Here is the full log with some things redacted like my peer address and the private key. ravenstine-yggdrasil-log.txt

This is on a Pixel 5 with Android 13 reset to factory settings, with the only changes being F-Droid and Yggdrasil are installed.

spacedrone404 commented 6 months ago

Have no traffic also. Shows connected, but no net activity. Android 8.0, rooted device, all other vpn-like apps were stopped by brute force before using Yggdrasil.

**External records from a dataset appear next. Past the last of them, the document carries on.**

open Literature.MathematicalPhysics.QuantumFieldTheory.Balaban1983to89
open Literature.MathematicalPhysics.QuantumFieldTheory.Balaban1983to89.T3ContinuumYM3Torus
open T4Continuum BlockAveraging
open BlockAveraging (Idx)
open B7Prop1Explicit (disp)
open B5Eq118OneStroke (iterBlockOf iterBlock mem_iterBlock card_iterBlock)
open B10Eq27TorusAxialLog (holT transl)
open B7TransferAnalyticMean (meanCLM)
open B4Sect5Torus (TSite)
open B9Eq311L2Pairing (WL2)
open B11Eq103H1Complex (SiteL2K)
open Summit.QuantumFields.YangMills.Theorems.Prop8Chart (emlIterU)
open T3SectALandauChart (eta bgUnits)
open T3PrintedRegularMinimiser (RegPr)
open T3PrintedRegularOrbits (sites_eq)
open T3LevelShift (siteShift)
open Summit.QuantumFields.YangMills.Theorems.Prop7SectET3Transport (periodsT3 siteEquiv)
open Summit.QuantumFields.YangMills.Theorems.Prop7SectET3HilbertLetters (W₂ frobEquiv toL2S covLapSite toL2S_apply toL2S_symm_apply frobEquiv_symm_apply_apply)
open Summit.QuantumFields.YangMills.Theorems.Prop7LaplaceAFlatLetters (norm_sq_toL2S)
open Summit.QuantumFields.YangMills.Theorems.Prop7BlockDistanceWeights (sum_exp_neg_mul_tdist_coarse_le tdist_coarse_comm)
open Summit.QuantumFields.YangMills.Theorems.Prop7MassiveColumnPointwiseDecay (normSq_equiv_eq)
open Summit.QuantumFields.YangMills.Theorems.Prop7MassiveSolutionPointwiseDecay (norm_equiv_massiveSolution_apply_le_decay norm_equiv_penalty_solution_le)
open Summit.QuantumFields.YangMills.Theorems.Prop7SectET3HilbertLetters (DL2 DstarL2)
open B9SectCLatticeCarrier (Bond)
open Summit.QuantumFields.YangMills.Theorems.Prop7CurvedMemberLocalGradient (exists_curved_localGradient)
open Summit.QuantumFields.YangMills.Theorems.AxialGaugeChartGlue (norm_bgOfCfg_axialT_sub_le)
open Summit.QuantumFields.YangMills.Theorems.Prop7MassiveSolutionGradientSupAllMembers (norm_equiv_DL2_le_of_sup_allMembers)
open B5Eq118OneStroke (iterBlockOf)
open B15DeterminingSets (embIter)
open B11Eq103H1Complex (SiteL2K BondL2K projR)
open T3SectALandauChart (eta eta_pos bgUnits)
open Summit.QuantumFields.YangMills.Theorems.Prop7SectET3Transport (periodsT3 siteEquiv bondEquiv)
open Summit.QuantumFields.YangMills.Theorems.Prop7SectET3HilbertLetters (W₂ toL2 toL2S DL2 DstarL2 covLapSite)
open Summit.QuantumFields.YangMills.Theorems.Prop7SectET3GaugeProjector (NS RS)
open Summit.QuantumFields.YangMills.Theorems.Prop7SectET3DeltaPiPInv (kerDProj GprimeP)
open Summit.QuantumFields.YangMills.Theorems.Prop7LODSlotK2WindowLetters (window_delta window_win)
open Summit.QuantumFields.YangMills.Theorems.Prop7ComplementaryProjectorPointwiseDecayClosed (hcol_of_massiveColumn_decay)
open Summit.QuantumFields.YangMills.Theorems.Prop7MassiveSolutionGradientSupOfRegPr (hGsup_of_regPr norm_equiv_massiveSolution_apply_le_of_sup norm_equiv_penalty_solution_le_of_sup)
open Summit.QuantumFields.YangMills.Theorems.Prop7CurvedMemberGradientRowPin (unitA_pin unitU1_pin unitU3_pin)
open Summit.QuantumFields.YangMills.Theorems.Prop7NSIntertwinerOfRecord (exists_intertwiner_of_regPr)
open Summit.QuantumFields.YangMills.Theorems.Prop7RSEqPrintProjectorOfLift (RS_eq_projR_of_lift)
open Summit.QuantumFields.YangMills.Theorems.Prop7MassivePropagatorCoercive (exists_massive_inverse)
open Summit.QuantumFields.YangMills.Theorems.Prop7PcolMember (unitP1_pin unitP3_pin unitP2_pin)
open Summit.QuantumFields.YangMills.Theorems.Prop7GaugeProjectorSupPackagePin (norm_symm_GprimeP_RS_toL2S_le_pin norm_symm_DL2_GprimeP_RS_toL2S_le_pin norm_symm_RS_GprimeP_toL2S_le_pin)
open Literature.MathematicalPhysics.QuantumFieldTheory.Balaban1983to89.T3PrintedMinimiserExistence (regPr_mono)
open Summit.QuantumFields.YangMills.Theorems.Prop7ChainPotentialHessianFamily (alphaH_pos alphaH_windows alphaH_window_member)
open Summit.QuantumFields.YangMills.Theorems.Prop7SectET3GaugeProjector (RS)
open Summit.QuantumFields.YangMills.Theorems.Prop7SectET3DeltaPiPInv (GprimeP)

tbitcomb commented 6 months ago

This may have been solved indirectly in one of the more recent Yggdrasil releases. I'm not sure of the exact version where it started working correctly, but I recently upgraded to 0.5.5 on my server peer, upgraded the Android app, and now I am able to connect successfully. It's possible my peer was still on a version before 0.5 that was still using DHT, which would explain why the legacy app still worked but not this one, and even though I had updated Yggdrasil on my peer, the Debian repository might have been lagging behind. Although the app didn't even work for me in the 0.4.x days, so I'm not entirely sure on that theory.

In other words, it seems like this issue can probably be closed.

@wanderer @spacedrone404 I don't suppose either of you could try updating the app and connecting to a peer with v0.5.5 installed? That would help confirm whether this issue has been solved already.

EDIT: Just realized I commented from my work account. I'm the OP (Ravenstine) btw.

spacedrone404 commented 6 months ago

but I recently upgraded to 0.5.5

Currently i'm on v0.1 (016), based on current Yggdrasil v0.5.4. The newest one from github repo. So, there is no possibility to go further.